Pour moi, c’est un point tout à fait positif. Certes, ce n’est peut-être pas très bon pour de nombreuses sociétés mais l’offre actuelle ne devrait pas revenir aux niveaux d’avant. L’offre aurait chuté de toute façon, après 2018 et 2019, même si tout le monde avait continué à produire à plein régime. Et je ne pense pas que les mines reprendront bientôt leur pleine production, si elles reprennent. Je pense que cela est assez positif pour ceux qui sont toujours là. C’est dur pour les personnes concernées, bien évidemment. Mais notre modèle laisse penser que l’offre va baisser au cours des cinq à dix prochaines années par rapport à ce que nous imaginions il y a encore un an. Bien sûr, Argyle ferme, nous le savions, mais je pense qu’avec certaines des mines canadiennes et d’autres en Tanzanie, il est peu probable que l’offre arrive au niveau que nous imaginions précédemment.
De Beers pourrait-elle être intéressée par le rachat de l’une des mines actuellement sur le marché ?
Nous ne nous exprimons pas sur des dossiers particuliers mais nous sommes toujours intéressés lorsque nous constatons de la valeur. Nous avons un bilan solide.
Une réflexion sur les diamants synthétiques ?
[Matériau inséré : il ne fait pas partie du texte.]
import Literature.NumberTheory.EllipticCurves.PAdicMeasureWeightKActionLaw
import Literature.NumberTheory.EllipticCurves.PAdicTwoVariableTransformCharacter
import Mathlib.NumberTheory.Padics.MahlerBasis
import HarnessLib

/-!
# A bounded `p`-adic distribution is determined ON THE UNITS by its moments FROM `m₀` ON
# (weighted Mahler vanishing; values in any complete ultrametric `ℚ_p`-algebra) — proofs only

Topic `NumberTheory/EllipticCurves` (siblings `PAdicMeasureMomentsDetermine` — the all-moments, `ℚ_p`-valued,
whole-`ℤ_p` version —, `PAdicMeasureWeightKAction(Law)`, `PAdicTwoVariableTransformCharacter`). PROOFS ONLY
(no definition, no named fact, no `sorry`, no instance).

WHY (cell `bsd-print-cf2`, director-bsd 2026-08-30T02:44:19Z OPTION 1 / planner (T4)): the `j = 0` twin of de
Shalit's II Thm. 4.14 at the split prime `2` pins the measure only through the integrals of `κ_v^m · χ`,
`m ≥ m₀` (`χ` of finite order unramified at `v`); the uniqueness theorem (T4a) reduces, after Fourier inversion
on the abelian quotient by the inertia group at `v` and push-forward along the `v`-adic character, to a
ONE-VARIABLE statement: a bounded distribution on `ℤ_p` whose moments `∫ 𝟙_{ℤ_pˣ} z^j`, `j ≥ m₀`, all vanish
is zero ON THE UNITS. This file proves that statement (and the weighted Mahler lemma behind it) for
distributions with values in any complete ultrametric normed `ℚ_p`-algebra `𝕜` (e.g. `ℂ_p`):

* §1 `integral_mul_coe_smeval_eq_zero`, `integral_mul_mahler_eq_zero` — with a uniformly continuous bounded
  WEIGHT `w`: if `∫ w·z^j dD = 0` for all `j`, then `∫ w·P(z) dD = 0` for integer polynomials and
  `∫ w·C(z,n) dD = 0` (`n!·C(z,n)` is an integer polynomial, `Ring.descPochhammer_eq_factorial_smul_choose`);
* §2 ★ `integral_mul_continuousMap_eq_zero_of_forall_moment` — then `∫ w·f dD = 0` for every continuous
  `f : ℤ_p → ℤ_p` (Mahler, Mathlib `PadicInt.hasSum_mahler`, and uniform limits under the integral);
* §3 `norm_pow_totient_mul_sub_one_le` — Euler: for a unit `z` of `ℤ_p`, `‖z^{φ(p^{N+1})·k} − 1‖ ≤ p^{−(N+1)}`
  (`ZMod.pow_totient`, `PadicInt.ker_toZModPow`);
* §4 ★★ `integral_unitInd_mul_continuousMap_eq_zero_of_forall_le` — if `∫ 𝟙_{ℤ_pˣ}·z^j dD = 0` for all
  `j ≥ m₀` then `∫ 𝟙_{ℤ_pˣ}·f dD = 0` for every continuous `f : ℤ_p → ℤ_p` (weights
  `w_N = 𝟙_{ℤ_pˣ}·z^{φ(p^{N+1})(m₀+1)}` in §2, then `N → ∞` by §3); ★★ `μ_eq_zero_of_isUnit_of_forall_le` — every
  level datum `D.μ n a` at a unit residue `a` (`n ≥ 1`) vanishes (`integral_cellInd`).

The indicator of the units is written inline as `if IsUnit z then 1 else 0` (no definition).

References: K. Mahler, J. reine angew. Math. 199 (1958) (Mathlib `Mathlib.NumberTheory.Padics.MahlerBasis`);
L. C. Washington, *Introduction to Cyclotomic Fields*, §7.2 (measures and moments) [Washington1997]; E. de
Shalit, *Iwasawa theory of elliptic curves with complex multiplication* (1987), I.3.1–3.5 (p. 13–18), II.4.12
Remark (iv) (uniqueness) [deShalit1987].
-/

noncomputable section

open Filter Topology Polynomial
open scoped fwdDiff Classical

namespace Literature.NumberTheory.EllipticCurves

variable {p : ℕ} [Fact p.Prime]
variable {𝕜 : Type*} [NormedField 𝕜] [NormedAlgebra ℚ_[p] 𝕜] [IsUltrametricDist 𝕜] [CompleteSpace 𝕜]

namespace BoundedDistribution

/-! ### §1. Weighted moments: integer polynomials and the Mahler basis -/

omit [IsUltrametricDist 𝕜] [CompleteSpace 𝕜] in
/-- An integer polynomial evaluated in `ℤ_p` and read in `𝕜` is a finite combination of monomials.
[cite: Washington1997, §7.2] -/
theorem padicIntCast_smeval_eq_sum (P : ℤ[X]) (z : ℤ_[p]) :
    padicIntCast 𝕜 (P.smeval z) = ∑ i ∈ P.support, ((P.coeff i : ℤ) : 𝕜) * padicIntCast 𝕜 z ^ i := by
  rw [Polynomial.smeval_eq_sum, Polynomial.sum_def, map_sum]
  refine Finset.sum_congr rfl fun i _ => ?_
  rw [Polynomial.smul_pow, zsmul_eq_mul, map_mul, map_pow, map_intCast]

omit [IsUltrametricDist 𝕜] [CompleteSpace 𝕜] in
/-- The weighted monomials `z ↦ w z · z^i` are uniformly continuous for a uniformly continuous bounded weight.
[cite: Washington1997, §7.2] -/
theorem uniformContinuous_mul_padicIntCast_pow {w : ℤ_[p] → 𝕜} (hw : UniformContinuous w) (i : ℕ) :
    UniformContinuous fun z : ℤ_[p] => w z * padicIntCast 𝕜 z ^ i :=
  CompactSpace.uniformContinuous_of_continuous
    (hw.continuous.mul ((continuous_padicIntCast (𝕜 := 𝕜)).pow i))

/-- **`∫ w·P(z) dD = 0` for every integer polynomial `P` when all weighted moments `∫ w·z^j dD` vanish.**
[cite: Washington1997, §7.2] -/
theorem integral_mul_coe_smeval_eq_zero (D : BoundedDistribution (ProfiniteTower.padicInt p) 𝕜)
    {w : ℤ_[p] → 𝕜} (hw : UniformContinuous w)
    (hm : ∀ j : ℕ, D.integral (fun z : ℤ_[p] => w z * padicIntCast 𝕜 z ^ j) = 0) (P : ℤ[X]) :
    D.integral (fun z : ℤ_[p] => w z * padicIntCast 𝕜 (P.smeval z)) = 0 := by
  have hfun : (fun z : ℤ_[p] => w z * padicIntCast 𝕜 (P.smeval z)) =
      fun z => ∑ i ∈ P.support, ((P.coeff i : ℤ) : 𝕜) * (w z * padicIntCast 𝕜 z ^ i) := by
    funext z
    rw [padicIntCast_smeval_eq_sum, Finset.mul_sum]
    refine Finset.sum_congr rfl fun i _ => ?_
    ring
  have huc : ∀ i : ℕ, UniformContinuous
      fun z : ℤ_[p] => ((P.coeff i : ℤ) : 𝕜) * (w z * padicIntCast 𝕜 z ^ i) := fun i =>
    CompactSpace.uniformContinuous_of_continuous
      (continuous_const.mul (uniformContinuous_mul_padicIntCast_pow hw i).continuous)
  rw [hfun, D.integral_finset_sum P.support
    (f := fun i z => ((P.coeff i : ℤ) : 𝕜) * (w z * padicIntCast 𝕜 z ^ i)) (fun i _ => huc i)]
  refine Finset.sum_eq_zero fun i _ => ?_
  rw [D.integral_const_mul _ (uniformContinuous_mul_padicIntCast_pow hw i), hm i, mul_zero]
import Mathlib
import HarnessLib
import Summits.ResolutionOfSingularities.ResolutionOfSingularities.Theorems.WildQuotientsWildQuotientResolutionS1aModelNodeCentre

/-!
# S1a — X-scheme MOVE producer on an ABSTRACT model of a chart's node (K1′ supplied by the caller), and closedness of the centre from separating sections

[OURS · L1 W4.5c · lead-1 g13; plan-1 CHAIN v10.40 §4 ASSIGNMENT (ii) «split `a1_moves12` one theorem per move, consumers may take the node iso as
hypothesis», R-F15c (I-2 := MT-a1″), A-KF v1 §3.2] — NOT statements of the manuscript; counted 0; AI-level work, weaker than expert review. Crux
stmt-ResolutionOfSingularities-17941 `CyclicQuotientFourfolds`, line `s1a-logminvertex` v13 (`stub_reachLowerInFX`).

The per-move theorems of an X-scheme instance are stated over an ABSTRACT ring `P` modelling the node of the chart that carries the next centre
(`Φ : DW.B ≃+* P`), so that no model-specific term (a localised polynomial ring spelled through all earlier moves) ever enters a statement; the
model-specific facts (K1′, units, characteristic) are discharged once, in the final assembly, from the free model. This file provides the two
node-generic inputs of such a move:
* `closure_zeroLocus_inter_subset_of_cover` — if `M.V` is covered by `W` and opens `U i`, and sections `t i ∈ Γ(M.V, W)` are units on `W ∩ U i` with a
  power in `S`, then the zero set of `S` on `W` is closed in `M.V` (its closure stays in `W`) — the `hcl` input below, discharged from chart-transition pins;
* ★★ `GameFrame.GModel.exists_isAdmissibleCentre_of_node` — the twin of ✓`exists_isAdmissibleCentre_of_modelNode` (p672328) for an arbitrary model
  `Φ : DW.B ≃+* P` of the node `DW` of a stable affine chart `W` and an arbitrary homogeneous weighted centre `f : Fin c → P` which is K1′-REGULAR (`hK1`,
  `hK1'` — hypotheses), `σ`-adapted (`hσJ`) and has closed trace zero sets (`hcl`): a Veronese degree `d > 0` and an ADMISSIBLE `G`-stable centre `𝒦` on `M`
  with `W` a centre chart, `(𝒦|W)_n = e_P⁻¹(trace 𝒥ₙ(f, w))` and `supp 𝒦_d ⊆ W`.
-/

set_option linter.dupNamespace false

noncomputable section

open CategoryTheory Limits AlgebraicGeometry TopologicalSpace Topology Opposite
open Literature.AlgebraicGeometry.Resolution Literature.AlgebraicGeometry.RelativeSpec
open Summit.ResolutionOfSingularities.ResolutionOfSingularities.Theorems.WildQuotientResolution.S1
open Summit.ResolutionOfSingularities.ResolutionOfSingularities.Theorems.WildQuotientResolution.S1.NodeAtlas
open Summit.ResolutionOfSingularities.ResolutionOfSingularities.Theorems.WildQuotientResolution.S1.ProducerStep
open Summit.ResolutionOfSingularities.ResolutionOfSingularities.Theorems.WildQuotientResolution.S1.CoarseChart
open Summit.ResolutionOfSingularities.ResolutionOfSingularities.Theorems.WildQuotientResolution.S1.ChartData
open Summit.ResolutionOfSingularities.ResolutionOfSingularities.Theorems.WildQuotientResolution.S1.GoodCharts
open Summit.ResolutionOfSingularities.ResolutionOfSingularities.Theorems.WildQuotientResolution.S1.KillableTransport
open Summit.ResolutionOfSingularities.ResolutionOfSingularities.Theorems.WildQuotientResolution.S1.NodeTransport
open Summit.ResolutionOfSingularities.ResolutionOfSingularities.Theorems.WildQuotientResolution.S1.NpFrame

/-! ## Closedness of a zero set on a chart from separating sections -/

namespace Summit.ResolutionOfSingularities.ResolutionOfSingularities.Theorems.WildQuotientResolution.S1.GoodCharts

universe u

/-- ★ **Separating sections make a chart's zero set closed in the ambient scheme.** `W` an open of `V`, opens `U i` with `V = W ∪ ⋃ U i`, sections
`t i ∈ Γ(V, W)` with `W ∩ U i ⊆ D(t i)` and some positive power of `t i` in `S ⊆ Γ(V, W)`: then `closure (V_W(S) ∩ W) ⊆ W`.
[OURS · L1 W4.5c · X-scheme, closedness input of the move producers; folklore] -/
theorem closure_zeroLocus_inter_subset_of_cover {V : Scheme.{u}} (W : V.Opens) {ι : Type*} (U : ι → V.Opens)
    (hcov : ∀ x : V, x ∈ W ∨ ∃ i, x ∈ U i) (S : Set Γ(V, W)) (t : ι → Γ(V, W))
    (htS : ∀ i, ∃ n : ℕ, 0 < n ∧ t i ^ n ∈ S) (htU : ∀ i, ∀ v ∈ W, v ∈ U i → v ∈ V.basicOpen (t i)) :
    closure (V.zeroLocus (U := W) S ∩ (W : Set V)) ⊆ (W : Set V) := by
  intro x hx
  rcases hcov x with hxW | ⟨i, hxi⟩
  · exact hxW
  · exfalso
    obtain ⟨v, hvi, hvZ, hvW⟩ := mem_closure_iff.mp hx (U i) (U i).isOpen hxi
    obtain ⟨n, hn, hnS⟩ := htS i
    have hvt : v ∉ V.basicOpen (t i) := by
      have := (Scheme.mem_zeroLocus_iff _ _ _).mp hvZ _ hnS
      rwa [Scheme.basicOpen_pow _ _ hn] at this
    exact hvt (htU i v hvW hvi)

end Summit.ResolutionOfSingularities.ResolutionOfSingularities.Theorems.WildQuotientResolution.S1.GoodCharts

/-! ## The move producer on an abstract model of a node -/

namespace Summit.ResolutionOfSingularities.ResolutionOfSingularities.Theorems.WildQuotientResolution.S1.GameFrame.GModel

variable {p : ℕ} {X' X₁ : Scheme.{0}} {q : X' ⟶ X₁} {G : Type} [Group G] {ρ : G →* Aut X'} {g₀ : G}

/-- ★★ **AN ADMISSIBLE CENTRE FROM A K1′ σ-ADAPTED HOMOGENEOUS WEIGHTED CENTRE IN AN ABSTRACT MODEL OF A CHART'S NODE.** `M` a separated model
(`G = ⟨g₀⟩` finite), `W` a stable affine chart with node `DW` and a ring isomorphism `Φ : DW.B ≃+* P` onto ANY ring `P`; the centre `f : Fin c → P`
(`c > 0`) is homogeneous of degrees `δ` for the transported grading `Φ(DW.𝒜 ·)`, has weights `w > 0`, is K1′-regular (`hK1`, `hK1'`), is `σ`-adapted for
`σ_P = Φ⁻¹ ≫ DW.σ ≫ Φ` (`hσJ`), and the zero sets on `W` of the traces `e_P⁻¹(trace 𝒥ₙ)` (`e_P = DW.e ≫ Φ|₀`) are CLOSED in `M.V` (`hcl`). Then there
are a Veronese degree `d > 0` and an ADMISSIBLE centre `𝒦` on `M` with `W` a centre chart, `G`-stable pieces, `(𝒦|W)_n = e_P⁻¹(trace 𝒥ₙ(f, w))` and
`supp 𝒦_d ⊆ W`. [OURS · L1 W4.5c · X-scheme MOVE producer for later moves, abstract-model form; NOT a statement of the manuscript] -/
theorem exists_isAdmissibleCentre_of_node [Finite G] (hG : ∀ g : G, g ∈ Subgroup.zpowers g₀) (M : GModel p q G ρ g₀) [M.V.IsSeparated]
    (W : M.act.StableAffineOpens) (DW : NodeData p M.act g₀ W)
    {P : Type} [CommRing P] (Φ : letI := DW.instCommRing; DW.B ≃+* P)
    {c : ℕ} (hc : 0 < c) (f : Fin c → P) (δ : Fin c → Π j : Fin DW.m, ZMod (DW.r j)) (w : Fin c → ℕ) (hw : ∀ i, 0 < w i)
    (hdeg : ∀ i, letI := DW.instCommRing; letI := DW.instGradedRing; f i ∈ mapGrading DW.𝒜 Φ (δ i))
    (hK1 : RingTheory.Sequence.IsRegular P (List.ofFn f)) (hK1' : IsRegularRing (P ⧸ Ideal.span (Set.range f)))
    (hσJ : letI := DW.instCommRing; ∀ n : ℕ,
      ((weightedFiltration f w).ideal n).map (conj Φ DW.σ : P →+* P) ≤ (weightedFiltration f w).ideal n)
    (hcl : letI := DW.instCommRing; letI := DW.instGradedRing; letI := mapGradedRing DW.𝒜 Φ; ∀ n : ℕ, 0 < n →
      closure (M.V.zeroLocus (U := W.1)
          ((((traceFiltration (mapGrading DW.𝒜 Φ) f w).ideal n).comap
              ((DW.e.trans (zeroRingEquiv DW.𝒜 Φ) : Γ(M.V, W.1) ≃+* ↥(mapGrading DW.𝒜 Φ 0)) : Γ(M.V, W.1) →+* ↥(mapGrading DW.𝒜 Φ 0)) :
            Ideal Γ(M.V, W.1)) : Set Γ(M.V, W.1)) ∩ (W.1 : Set M.V)) ⊆ (W.1 : Set M.V)) :
    letI := DW.instCommRing; letI := DW.instGradedRing; letI := mapGradedRing DW.𝒜 Φ
    ∃ (𝒦 : ReesFiltration M.V) (d : ℕ), 0 < d ∧ IsAdmissibleCentre p M.act g₀ 𝒦 d ∧ IsCentreChart p M.act g₀ 𝒦 d W ∧
      (∀ (g : G) (n : ℕ), (𝒦.ideal n).comap (M.act.aut g).hom = 𝒦.ideal n) ∧
      (∀ n, (𝒦.filtration ⟨W.1, DW.affine⟩).ideal n =
        ((traceFiltration (mapGrading DW.𝒜 Φ) f w).ideal n).comap
          ((DW.e.trans (zeroRingEquiv DW.𝒜 Φ) : Γ(M.V, W.1) ≃+* ↥(mapGrading DW.𝒜 Φ 0)) : Γ(M.V, W.1) →+* ↥(mapGrading DW.𝒜 Φ 0))) ∧
      VeroneseNormalised (mapGrading DW.𝒜 Φ) f w d ∧
      (((𝒦.ideal d).support : Set M.V)) ⊆ (W.1 : Set M.V) := by
  classical
  letI := DW.instCommRing
  letI := DW.instGradedRing
  letI := mapGradedRing DW.𝒜 Φ
  haveI : IsLocallyNoetherian M.V := M.isLocallyNoetherian
  set eL : Γ(M.V, W.1) ≃+* ↥(mapGrading DW.𝒜 Φ 0) := DW.e.trans (zeroRingEquiv DW.𝒜 Φ) with heL
  -- the transported node
  have htame : IsTameNode p P (mapGrading DW.𝒜 Φ) (conj Φ DW.σ) := isTameNode_map DW.𝒜 Φ p DW.σ DW.tame
  have hσ : ∀ t : Γ(M.V, W.1), ((eL ((M.act.aut g₀⁻¹).hom.appLE W.1 W.1 (W.2.1 g₀⁻¹).ge t) : ↥(mapGrading DW.𝒜 Φ 0)) : P) =
      conj Φ DW.σ ((eL t : ↥(mapGrading DW.𝒜 Φ 0)) : P) := fun t => by
    change Φ ((DW.e (actO M.act W g₀ t) : ↥(DW.𝒜 0)) : DW.B) = Φ (DW.σ (Φ.symm (Φ ((DW.e t : ↥(DW.𝒜 0)) : DW.B))))
    rw [DW.intertwine t, Φ.symm_apply_apply]
  -- a Veronese degree
  obtain ⟨d, hver⟩ : ∃ d : ℕ, VeroneseNormalised (mapGrading DW.𝒜 Φ) f w d :=
    Veronese.veroneseNormalisation _ _ (mapGrading DW.𝒜 Φ) htame.2.2.2.1 c f δ w hdeg
  have hdpos : 0 < d := hver.1
  -- the chart filtration and its trace
  let K : IdealFiltration Γ(M.V, W.1) := (traceFiltration (mapGrading DW.𝒜 Φ) f w).comap (eL : Γ(M.V, W.1) →+* ↥(mapGrading DW.𝒜 Φ 0))
  let 𝒦₀ : ReesFiltration M.V := chartFiltration W.1 K
  have h𝒦O : ∀ n, (𝒦₀.filtration ⟨W.1, DW.affine⟩).ideal n =
      ((traceFiltration (mapGrading DW.𝒜 Φ) f w).ideal n).comap (eL : Γ(M.V, W.1) →+* ↥(mapGrading DW.𝒜 Φ 0)) := fun n => by
    rw [filtration_chartFiltration W.1 DW.affine K n]; rfl
  have hcentre : IsCentreChart p M.act g₀ 𝒦₀ d W :=
    ⟨DW.affine, DW.m, DW.r, P, inferInstance, mapGrading DW.𝒜 Φ, inferInstance, conj Φ DW.σ, eL, htame, hσ, c, f, δ, w, hc, hdeg, hw,
      hK1, hK1', hσJ, h𝒦O, hver⟩
  -- closedness of the support on the chart
  have hsupp : (((𝒦₀.ideal d).support : Set M.V)) = closure (M.V.zeroLocus (U := W.1) ((K.ideal d : Ideal Γ(M.V, W.1)) : Set Γ(M.V, W.1)) ∩ (W.1 : Set M.V)) :=
    support_chartFiltration W.1 DW.affine K d
  have hclW : closure (M.V.zeroLocus (U := W.1) ((K.ideal d : Ideal Γ(M.V, W.1)) : Set Γ(M.V, W.1)) ∩ (W.1 : Set M.V)) ⊆ (W.1 : Set M.V) := hcl d hdpos
  have hcl' : ∀ _ : Unit, closure ((((𝒦₀.ideal d).support : Set M.V)) ∩ (W.1 : Set M.V)) ⊆ ⋃ _ : Unit, (W.1 : Set M.V) := fun _ => by
    rw [Set.iUnion_const, hsupp]
    refine (closure_mono Set.inter_subset_left).trans ?_
    rw [closure_closure]
    exact hclW
  obtain ⟨J, hJadm, hJO, hJG, hJfil, hJsub, -⟩ := exists_isAdmissibleCentre_of_charts hG M (fun _ : Unit => W) (fun _ => 𝒦₀) hdpos
    (fun _ => hcentre) (fun _ _ _ _ _ _ => rfl) hcl'
  refine ⟨J, d, hdpos, hJadm, hJO (), hJG, fun n => by rw [hJfil () DW.affine n, h𝒦O], hver, hJsub.trans ?_⟩
  rw [Set.iUnion_const, hsupp]
  refine (closure_mono Set.inter_subset_left).trans ?_
  rw [closure_closure]
  exact hclW

end Summit.ResolutionOfSingularities.ResolutionOfSingularities.Theorems.WildQuotientResolution.S1.GameFrame.GModel

end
D’après les données que j’ai vues, la période a également été difficile pour eux. Nous continuons à nous y intéresser par l’intermédiaire de Lightbox. Il est vrai que notre installation de Portland a été perturbée. Nous n’aurions pas pensé que ce serait le cas mais, pour l’instant, l’activité se poursuit. Actuellement, nous sommes en train de mettre en service des réacteurs. La structure sera en fonctionnement d’ici la fin de cette année ou le premier trimestre de l’année prochaine. C’est positif pour nous car nous aurons davantage de volume à vendre.
Une dernière réflexion ?
Cette époque est incroyablement difficile pour tout le monde dans l’industrie mais je pense que tous les acteurs ont accompli un travail formidable afin d’aider les communautés dans lesquelles se trouvent nos mines et les personnes qui travaillent pour nous. Je pense vraiment qu’un avenir lumineux attend l’industrie diamantaire. Cela ne sort pas de nulle part et tout dépend vraiment de l’Amérique. Mais il est temps maintenant de penser de façon positive et de commencer à préparer une bonne saison. Je pense que nous pouvons nous attendre à une année 2021 bien meilleure.